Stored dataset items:
/-!
# Ribet 1977, Thm. (2.3): the `λ`-adic representations attached to newforms are irreducible

This file PROVES the named fact `Ribet1977.thm23_isIrreducible`
(`NewformGaloisRepDeligneProofs.lean`; K. A. Ribet, *Galois representations attached to
eigenforms with Nebentypus*, LNM 601 (1977), §2, Thm. (2.3): "Let `λ` be a prime of `K`. Then
`ρ_λ` is a simple `K_λ`-representation of `G`") as `Ribet1977.thm23_isIrreducible_holds`,
following the printed proof (LNM 601 pp. 109–110) with the tree's proved ingredients:

1. *(reducible ⇒ two characters)* `exists_contChar_of_not_isIrreducible`: a reducible plane
   representation over a topological field has an invariant line, giving continuous characters
   `φ₁, φ₂` with `φ₁ + φ₂ = tr ρ`, `φ₁ φ₂ = det ρ` ("`(φ₁ * ; 0 φ₂)`").
2. *(class field theory over `ℚ`)* `ContinuousMonoidHom.exists_pow_eq_comp_cyclotomicCharacter`
   (`PadicCharacterCyclotomicFactorProofs`, from the PROVED Kronecker–Weber theorem): a power
   `φ₁^e` factors through the `ℓ`-adic cyclotomic character, `φ₁^e = g ∘ χ_ℓ`.
3. *(Lang–Serre local algebraicity, "By results of Serre and Lang (see [19, Ch. III])")*
   `GaloisRepresentations.exists_pow_eq_pow_of_isAlgebraic`
   (`PadicCharacterLocallyAlgebraicProofs`, from the `ℓ`-adic six exponentials theorem
   `SixExpPadic.six_exponentials_padic`): the values `g(p) = φ₁(Frob_p)^e` at the primes
   `p ∤ N ℓ` are eigenvalues of Frobenius, hence algebraic, so `g^b = (·)^a` and
   `φ₁(Frob_p)^B = p^A` (`B = e b ≥ 1`, `A ∈ ℤ`) for every `p ∤ N ℓ`.  (We do not need the
   integrality `B ∣ A` of the printed `χ_ℓ^{nᵢ}`; half-integral exponents are excluded by the
   analytic half directly.)
4. *(transfer to `ℂ`)* along `T : \overline{K_f}^{E} →ₐ[K_f] ℂ` (`IsAlgClosed.lift` on the
   relative algebraic closure of `K_f` in `E`; `K_f` is a number field by the tree's proved
   Deligne–Serre (2.7.3)): the complex roots `α̃, β̃` of `X² - a_p X + ε(p) p^{k-1}` satisfy
   `|α̃|^B = p^A`, `|α̃| |β̃| = p^{k-1}`.
5. *(analytic half, Ribet p. 110, PROVED in `NewformGaloisRepRibetIrreducibleProofs`)*
   `2A ≠ B(k-1)`: `|a_p|² ≥ c_B p^{k-1+1/B}` contradicts the convergence of Rankin's series
   (`false_of_summable_of_rpow_le`, `DeligneSerre1974.prop51_holds`);
   `2A = B(k-1)`: `ψ = φ₁/φ₂` satisfies `ψ^{B φ(N)} = 1` at all Frobenii, hence everywhere
   (Frobenius density, `absoluteGaloisGroup.monoidHom_eq_of_frobenius'`), so it has open kernel
   and is a Dirichlet character `χ` at Frobenius elements
   (`exists_dirichletCharacter_of_kroneckerWeber` with `KroneckerWeber_holds`), and
   `|a_p|² p^{1-k} = 2 + 2 Re χ(p)` contradicts Rankin (`false_of_rankin_bound_dirichlet`).
6. *(topology)* the module topology of a finite extension `E/ℚ_ℓ` is the topology of the
   spectral norm (Mathlib `spectralNorm.nontriviallyNormedField`,
   `isModuleTopologyOfFiniteDimensional`), so the normed statement `thm23_normed` gives the
   fact as vendored.

No new definition, no named fact.

## References

* K. A. Ribet, *Galois representations attached to eigenforms with Nebentypus*, LNM 601
  (1977), §2, Thm. (2.3) and its proof (pp. 109–110 of the volume). [Ribet1977Nebentypus]
* J.-P. Serre, *Abelian ℓ-adic representations and elliptic curves* (1968), Ch. III §3.
  [SerreAbelianLadic1968]
* S. Lang, *Introduction to transcendental numbers* (1966), Ch. II. [Lang1966]
-/

noncomputable section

# Problem
Every line above holding the string "eigenforms" should be listed.

# Answer for this exercise
eigenforms with Nebentypus*, LNM 601 (1977), §2, Thm. (2.3): "Let `λ` be a prime of `K`. Then
* K. A. Ribet, *Galois representations attached to eigenforms with Nebentypus*, LNM 601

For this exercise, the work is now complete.